3.1. Distributions of key variables

Table 1 presents the distributions of all potential predictor variables by the outcome variable of past-year Pap test. A total of 392 participants (56.7%) reported a past-year Pap test. According to chi square and two-sample t-tests, participants who reported a past-year Pap test were younger (39.2 years vs. 43.4 years, p < 0.0001), more likely to be unemployed (9.8% vs. 4.8%, p = 0.02), higher in self-reported femininity (13.1 vs. 12.3, p = 0.03) and internalized homonegativity (1.48 vs. 1.36, p = 0.004) scores, and more likely to report more than one male sexual partner (42.3% vs. 29.3%, p = 0.045) than those who did not report a past-year Pap test. Sexual orientation (p = 0.01) and race/ethnicity (p = 0.007) distributions also differed significantly between the two groups.

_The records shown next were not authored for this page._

import Literature.Analysis.FluidPDE.KNSSTypeIRateMild
import Literature.Analysis.FluidPDE.KNSSTypeIRateVertexProofs
import HarnessLib

/-!
# KNSS 2009, proof of Theorem 6.2: the vertex estimate over mild data (discharged)

Analysis/FluidPDE proofs file (everything proved; no definitions, no named facts) for the named
fact `Literature.Analysis.FluidPDE.KNSS2009_typeI_rate_mildVertex` (`KNSSTypeIRateMild.lean`;
Koch–Nadirashvili–Seregin–Šverák, *Liouville theorems for the Navier–Stokes equations and
applications*, Acta Math. 203 (2009) 83–105 = arXiv:0709.3599, proof of Theorem 6.2, last
paragraph, arXiv p. 13):

> "… `w⁽ᵏ⁾(0,0) → w(0,0)`, which is not immediately obvious since our bound of
> `sup_x|w⁽ᵏ⁾(x,τ)|` may not be uniform as `τ → 0`. However, by (wkbound) the only possible
> problem may occur due to the contribution from the cylinder `𝒞_k`. In the cylinder we can use
> the bound (wkbound2) to show that the contribution of the dangerous part of `w⁽ᵏ⁾` to the
> representation formula (3.3) is negligible (in the limit `k → ∞`). Applying the representation
> formula (3.3) in `ℝ³ × (-1, 0)` with `w⁽ᵏ⁾(x, -1)` as initial datum and
> `f_{jl} = -w⁽ᵏ⁾_l w⁽ᵏ⁾_j` and using the bound (wkbound2) together with the decay of the kernel
> (3.8), one sees that it is enough to estimate the integral `I(M)` … An easy calculation shows
> that `I(M) → 0` as `M → ∞`."

The fact is now a theorem, `KNSS2009_typeI_rate_mildVertex_holds`. Its proof is the proof of
`KNSS2009_typeI_rate_vertex_of_mild` (`KNSSTypeIRateVertexProofs.lean`, which derives the
vertex estimate `KNSS2009_typeI_rate_vertex` of `KNSSTypeIRateCore` from the mildness fact
`KNSS2009_mild_of_rMulNorm_bounded`) verbatim, except that the representation formula (3.3) at
the vertex on `(-1, 0]` — the only place where that proof invokes the mildness fact — is now read
off the Oseen hypothesis that `KNSS2009_typeI_rate_mildVertex` carries explicitly (the `w⁽ᵏ⁾`
satisfy `w⁽ᵏ⁾(t) = e^{(t−s)Δ}w⁽ᵏ⁾(s) − B¹_s(w⁽ᵏ⁾, w⁽ᵏ⁾)(t)` for all `A_k < s < t < B_k`; take
`s = -1` once `A_k < -1`). The analytic ingredients are those of the sibling file:

1. the datum `w⁽ᵏ⁾(-1)` is bounded by `C` ((wkbound3)), so the caloric part moves by at most
   `K_h(C) √(-τ)` between the times `1 + τ ≥ 1/2` and `1`
   (`norm_heatExtension_sub_heatExtension_le_of_bound`, `KNSSRegularityGalileanProofs`);
2. the Duhamel term splits along `ℝ³ = 𝒞_k ⊔ 𝒞_kᶜ` (`oseenDuhamel_eq_add_of_indicator_compl`);
3. off the cylinder `|w⁽ᵏ⁾| ≤ K` ((wkbound)), and the Duhamel term of fields bounded by `K` has
   a modulus of continuity in time at a point depending only on `K`
   (`exists_forall_norm_oseenDuhamel_sub_le`, `OseenDuhamelPointwiseContinuity` — the
   qualitative `L^∞` form of (3.10));
4. on the cylinder, (3.8) at the vertex and (wkbound2) bound the Duhamel term by `C₂K²/M_k`
   uniformly in `t ∈ (-1, 0]` (`exists_norm_oseenDuhamel_cylinder_vertex_le`, i.e. the printed
   `I(M) → 0`, with rate `1/M`, `KNSSTypeIRateVertexCylinder`);

so for `τ ∈ [-δ, 0]`, `δ = min(δ_heat, δ_Duhamel)`, and `k` large (`A_k < -1`,
`C₂K²/M_k ≤ ε/6`), `‖w⁽ᵏ⁾(0,0) - w⁽ᵏ⁾(τ,0)‖ ≤ ε/3 + ε/3 + ε/6 + ε/6 = ε`.

With this theorem the vertex hypothesis of the glue of `KNSSTypeIRateMildProofs`
(`KNSS2009_typeI_rate_mildBlowupSequence_of_mildCore`,
`KNSS2009_typeI_rate_rMulNorm_bounded_of_mildCore`, `KNSS2009_regularity_typeI_rate_of_mildCore`)
is fed by `KNSS2009_typeI_rate_mildVertex_holds`, so that Steps 5–6 over mild data, the main step
of Theorem 6.2 and Theorem 6.2 as vendored rest on the mildness clause `KNSS2009_typeI_rate_mild`,
compactness over mild data `KNSS2009_typeI_rate_mildCompactness` and the Liouville step
`KNSS2009_typeI_rate_liouville` (plus Theorem 6.1 for the last); this file deliberately imports
only the facts file and the vertex proofs file.

## References

* G. Koch, N. Nadirashvili, G. Seregin, V. Šverák, *Liouville theorems for the Navier–Stokes
  equations and applications*, Acta Math. 203 (2009) 83–105 = arXiv:0709.3599 (arXiv pages):
  proof of Theorem 6.2, last paragraph, p. 13; (3.3), (3.8), (3.10), pp. 6–7.
  [KochNadirashviliSereginSverak2009]
-/

noncomputable section

open MeasureTheory Set Function Filter TopologicalSpace
open _root_.Topology
open scoped ENNReal NNReal

namespace Literature.Analysis.FluidPDE

section MildVertex

/-- **KNSS 2009, the vertex estimate of the proof of Theorem 6.2 over mild data, discharged**
(Acta Math. 203 (2009) = arXiv:0709.3599, proof of Theorem 6.2, last paragraph, arXiv p. 13).
The named fact `KNSS2009_typeI_rate_mildVertex` holds: along the data of the blow-up fact, with
the Oseen integral equation for the `w⁽ᵏ⁾` between all times of `(A_k, B_k)` as a hypothesis,
the `w⁽ᵏ⁾` are asymptotically equicontinuous in time at the vertex. Proof (the printed paragraph
made quantitative in `ε/3`'s, as in `KNSS2009_typeI_rate_vertex_of_mild`): for `A_k < -1` and
`-1 < t ≤ 0 < B_k` the hypothesis gives
`w⁽ᵏ⁾(t, 0) = e^{(t+1)Δ}w⁽ᵏ⁾(-1)(0) - B¹_{-1}(w⁽ᵏ⁾, w⁽ᵏ⁾)(t)(0)`; the datum is bounded by `C`
((wkbound3) at `τ = -1`), so the caloric part moves by at most `K_h √(-τ)` between the times
`1 + τ` and `1` (`norm_heatExtension_sub_heatExtension_le_of_bound`); the Duhamel term splits
along `ℝ³ = 𝒞_k ⊔ 𝒞_kᶜ` (`oseenDuhamel_eq_add_of_indicator_compl`); off the cylinder
`|w⁽ᵏ⁾| ≤ K` (wkbound), so that part has a modulus of continuity in time depending only on `K`
(`exists_forall_norm_oseenDuhamel_sub_le`, (3.10)); and the cylinder part is `O(K²/M_k)`
uniformly in `t ∈ (-1, 0]` (`exists_norm_oseenDuhamel_cylinder_vertex_le`, i.e. (3.8),
(wkbound2) and `I(M) → 0`). [cite: KochNadirashviliSereginSverak2009, proof of Thm 6.2, last paragraph (arXiv p. 13), with (3.3), (3.8), (3.10) (pp. 6–7)] -/
theorem KNSS2009_typeI_rate_mildVertex_holds : KNSS2009_typeI_rate_mildVertex := by
  intro C K M A B w q hC hK hMpos hMlim hAlim hBpos hw hmild hL hI hoff hmul ε hε
  obtain ⟨C₂, hC₂, hcyl⟩ := exists_norm_oseenDuhamel_cylinder_vertex_le
  -- the heat modulus constant (dimension three, `τ₁ = 1/2`)
  set Kh : ℝ := (1 + 2 * (2 : ℝ) ^ ((Module.finrank ℝ (EuclideanSpace ℝ (Fin 3)) : ℝ) / 2)) *
    ((2 : ℝ) ^ ((Module.finrank ℝ (EuclideanSpace ℝ (Fin 3)) : ℝ) / 2) * ((1 / 2 : ℝ) / 2) ^ (-(1 / 2 : ℝ)) * C)
    with hKh
  have hKh0 : 0 ≤ Kh := by positivity
  -- `δ₁` for the caloric part, `δ₂` for the off-cylinder Duhamel part
  set η : ℝ := ε / 3 / (Kh + 1) with hη
  have hη0 : 0 < η := by positivity
  set δ₁ : ℝ := min (1 / 2) (η ^ 2) with hδ₁
  have hδ₁pos : 0 < δ₁ := lt_min (by norm_num) (by positivity)
  have hδ₁half : δ₁ ≤ 1 / 2 := min_le_left _ _
  obtain ⟨δ₂, hδ₂pos, hmod⟩ := exists_forall_norm_oseenDuhamel_sub_le (E := EuclideanSpace ℝ (Fin 3))
    one_pos one_pos hK.le (by positivity : (0 : ℝ) < ε / 3)
  refine ⟨min δ₁ δ₂, lt_min hδ₁pos hδ₂pos, ?_⟩
  -- eventually `A_k < -1` and `C₂ K² / M_k ≤ ε / 6`
  have hev1 : ∀ᶠ k in atTop, A k < -1 := hAlim.eventually_lt_atBot (-1)
  have hev2 : ∀ᶠ k in atTop, C₂ * K ^ 2 / M k ≤ ε / 6 := by
    filter_upwards [hMlim.eventually_ge_atTop (6 * C₂ * K ^ 2 / ε)] with k hk
    rw [div_le_iff₀ hε] at hk
    rw [div_le_iff₀ (hMpos k)]
    linarith
  filter_upwards [hev1, hev2] with k hk1 hk2 τ hτ
  -- unpack the time
  have hτ0 : τ ≤ 0 := hτ.2
  have hτ1 : -δ₁ ≤ τ := le_trans (neg_le_neg (min_le_left δ₁ δ₂)) hτ.1
  have hτ2 : -δ₂ ≤ τ := le_trans (neg_le_neg (min_le_right δ₁ δ₂)) hτ.1
  have hτm : -1 < τ := by linarith
  -- the data of the `k`-th field
  have hMk := hMpos k
  have hBk := hBpos k
  set c : EuclideanSpace ℝ (Fin 3) := EuclideanSpace.single 0 (-M k) with hc
  set Cyl : Set (EuclideanSpace ℝ (Fin 3)) := {y | cylRadius (y - c) ≤ M k / 2} with hCyl
  have hCylm : MeasurableSet Cyl := measurableSet_cylinder (M k)
  have hcont : ContinuousOn (uncurry (w k)) (Ioo (A k) (B k) ×ˢ univ) :=
    (hw k).smooth_velocity.continuousOn
  obtain ⟨L, hLk⟩ := hL k
  have hL0 : 0 ≤ L := (norm_nonneg _).trans (hLk 0 ⟨by linarith, le_rfl⟩ 0)
  -- the representation formula (3.3) at the vertex for `-1 < t ≤ 0`, from the Oseen hypothesis
  have hrep : ∀ t : ℝ, -1 < t → t ≤ 0 →
      w k t 0 = UnboundedOperators.heatExtension (w k (-1)) (t - (-1)) 0 -
        oseenDuhamel 1 (-1) (w k) (w k) t 0 := fun t ht1 ht0 =>
    hmild k (-1) t hk1 ht1 (ht0.trans_lt hBk) 0
  -- the split of the Duhamel term along the cylinder
  set wc : ℝ → EuclideanSpace ℝ (Fin 3) → EuclideanSpace ℝ (Fin 3) := fun τ y => Cyl.indicator (w k τ) y
    with hwc
  set wo : ℝ → EuclideanSpace ℝ (Fin 3) → EuclideanSpace ℝ (Fin 3) := fun τ y => Cylᶜ.indicator (w k τ) y
    with hwo
  have hsplit : ∀ t : ℝ, -1 < t → t ≤ 0 →
      oseenDuhamel 1 (-1) (w k) (w k) t 0 = oseenDuhamel 1 (-1) wc wc t 0 + oseenDuhamel 1 (-1) wo wo t 0 :=
    fun t ht1 ht0 => oseenDuhamel_eq_add_of_indicator_compl one_pos hcont hk1.le (ht0.trans hBk.le)
      ht1 hL0 (fun τ' hτ' y => hLk τ' ⟨by linarith [hτ'.1], hτ'.2.le.trans ht0⟩ y) hCylm 0
  -- (1) the caloric part
  have hheat : ‖UnboundedOperators.heatExtension (w k (-1)) (0 - (-1)) 0 -
      UnboundedOperators.heatExtension (w k (-1)) (τ - (-1)) 0‖ ≤ ε / 3 := by
    have hm1 : (-1 : ℝ) ∈ Ioo (A k) (B k) := ⟨hk1, by linarith⟩
    have ham : AEStronglyMeasurable (w k (-1)) volume :=
      ((hw k).contDiff_velocity hm1).continuous.aestronglyMeasurable
    have haC : ∀ y, ‖w k (-1) y‖ ≤ C := by
      intro y
      have h := hI k (-1) ⟨hk1, by norm_num⟩ y
      simpa using h
    have h := norm_heatExtension_sub_heatExtension_le_of_bound ham haC (τ₁ := 1 / 2) (τ := 1 + τ)
      (τ' := 1) (by norm_num) (by linarith) (by linarith) 0
    rw [show (1 : ℝ) - (1 + τ) = -τ by ring, ← Real.sqrt_eq_rpow] at h
    rw [show (0 : ℝ) - (-1) = 1 by ring, show τ - (-1) = 1 + τ by ring]
    refine h.trans ?_
    change Kh * Real.sqrt (-τ) ≤ ε / 3
    have hs : Real.sqrt (-τ) ≤ η := by
      calc Real.sqrt (-τ) ≤ Real.sqrt δ₁ := Real.sqrt_le_sqrt (by linarith)
        _ ≤ Real.sqrt (η ^ 2) := Real.sqrt_le_sqrt (min_le_right _ _)
        _ = η := Real.sqrt_sq hη0.le
    calc Kh * Real.sqrt (-τ) ≤ Kh * η := by gcongr
      _ = ε / 3 * (Kh / (Kh + 1)) := by rw [hη]; field_simp
      _ ≤ ε / 3 * 1 := by
          gcongr
          rw [div_le_one (by positivity)]; linarith
      _ = ε / 3 := mul_one _
  -- (2) the off-cylinder part
  have hoffp : ‖oseenDuhamel 1 (-1) wo wo 0 0 - oseenDuhamel 1 (-1) wo wo τ 0‖ ≤ ε / 3 := by
    have hwom : AEStronglyMeasurable (uncurry wo)
        ((volume : Measure (ℝ × EuclideanSpace ℝ (Fin 3))).restrict (Ioo (-1) 0 ×ˢ univ)) :=
      aestronglyMeasurable_uncurry_indicator_space hcont hk1.le hBk.le hCylm.compl
    have hwoK : ∀ τ' ∈ Ioo (-1 : ℝ) 0, ∀ y, ‖wo τ' y‖ ≤ K := by
      intro τ' hτ' y
      simp only [hwo]
      by_cases hy : y ∈ Cylᶜ
      · rw [indicator_of_mem hy]
        exact hoff k τ' ⟨by linarith [hτ'.1], hτ'.2.le⟩ y (lt_of_not_ge hy)
      · rw [indicator_of_notMem hy, norm_zero]; exact hK.le
    exact hmod (by norm_num) hwom hwom hwoK hwoK (by linarith) hτ0 le_rfl (by linarith) 0
  -- (3) the cylinder part
  have hcylp : ∀ t : ℝ, -1 < t → t ≤ 0 → ‖oseenDuhamel 1 (-1) wc wc t 0‖ ≤ ε / 6 := by
    intro t ht1 ht0
    have h := hcyl hK hMk (fun τ' hτ' y => hmul k τ' ⟨by linarith [hτ'.1], hτ'.2.le⟩ y) ht1 ht0
    exact h.trans hk2
  -- assemble
  set H0 := UnboundedOperators.heatExtension (w k (-1)) (0 - (-1)) 0 with hH0
  set Hτ := UnboundedOperators.heatExtension (w k (-1)) (τ - (-1)) 0 with hHτ
  set P0 := oseenDuhamel 1 (-1) wo wo 0 0 with hP0
  set Pτ := oseenDuhamel 1 (-1) wo wo τ 0 with hPτ
  set Q0 := oseenDuhamel 1 (-1) wc wc 0 0 with hQ0
  set Qτ := oseenDuhamel 1 (-1) wc wc τ 0 with hQτ
  have hdec : w k 0 0 - w k τ 0 = (H0 - Hτ) - (P0 - Pτ) - Q0 + Qτ := by
    rw [hrep 0 (by norm_num) le_rfl, hrep τ hτm hτ0, hsplit 0 (by norm_num) le_rfl,
      hsplit τ hτm hτ0]
    abel
  rw [hdec]
  calc ‖(H0 - Hτ) - (P0 - Pτ) - Q0 + Qτ‖
      ≤ ‖(H0 - Hτ) - (P0 - Pτ) - Q0‖ + ‖Qτ‖ := norm_add_le _ _
    _ ≤ ‖(H0 - Hτ) - (P0 - Pτ)‖ + ‖Q0‖ + ‖Qτ‖ := by gcongr; exact norm_sub_le _ _
    _ ≤ ‖H0 - Hτ‖ + ‖P0 - Pτ‖ + ‖Q0‖ + ‖Qτ‖ := by gcongr; exact norm_sub_le _ _
    _ ≤ ε / 3 + ε / 3 + ε / 6 + ε / 6 := by
        linarith [hheat, hoffp, hcylp 0 (by norm_num) le_rfl, hcylp τ hτm hτ0]
    _ = ε := by ring

end MildVertex

end Literature.Analysis.FluidPDE

end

3.2. Overall decision tree model performance

As shown in Table 2, the CART model had a 64.8% accuracy predicting the Pap test outcome (CI 61.1%, 68.4%), which was a significant improvement over the predictive error in the root node, or the entire sample (43.3%). The model's sensitivity was 89.8% (CI 86.4%, 92.6%), reflecting the model's ability to identify those who did receive Pap testing. The model's specificity was 32.1% (CI 26.8%, 37.7%), indicating that the model less accurately identified those who did not report past year Pap testing. The positive predictive value of the model was 63.4% (CI 61.4%, 65.4%), while the negative predictive value of the model was 70.6% (CI 63.2, 77.1%).

Table 2.

Performance statistics for the CART model predicting past-year Pap test (Chicago, 2010–2012).

Statistic Value
Root node error 0.433
Accuracy 0.648
 95% CI (0.611, 0.684)
p-Value [Acc > NIR] 8.5e−06
Sensitivity 0.898
 95% CI (0.864, 0.926)
Specificity 0.321
 95% CI (0.268, 0.377)
Positive predictive value 0.634
 95% CI (0.614, 0.654)
Negative predictive value 0.706
 95% CI (0.632, 0.771)

Note. In this model, Sensitivity represents the proportion of participants that were correctly identified in the model as having received Pap testing. Specificity represents the proportion of participants that did not receive a Pap test in the previous year and were correctly identified in the model. Positive predictive value is the proportion of participants who actually received Pap testing out of all those identified as having received Pap testing in the model. Negative predictive value of the model is the proportion of participants who actually did not receive Pap testing out of all those identified as not having received Pap testing in the model. The p-value represents the probability that the model accuracy is higher than the no information rate.

3.3. Individual participant profiles

Fig. 1 displays the CART model predicting past year Pap test use. The model yielded a total of six predictor variables: participant age, age at drinking onset, health insurance status, internalized homonegativity score, childhood physical abuse, and number of lifetime sexual partners. Thus, among women in this sample, these six of the 25 inputted potential variables were most important in predicting the Pap test outcome.

Fig. 1.

Fig. 1

CART model predicting past-year Pap testing with complexity parameter set to 0.011 (Chicago, 2010–2012).

Note: Decision tree models are interpreted based on both their overall performance in predicting the outcome accurately as well as individual terminal nodes that predict the outcome for specific subgroups of data. The “root node” of the decision tree displays the distribution of the outcome variable in the entire data set. Each subsequent “node” displays the next splitting variable, the number of participants represented by that node, and the percent of those participants with the outcome of interest. “Terminal nodes” display the outcome distribution (in this case, past-year Pap test) in final subgroups for which further splits would not improve prediction.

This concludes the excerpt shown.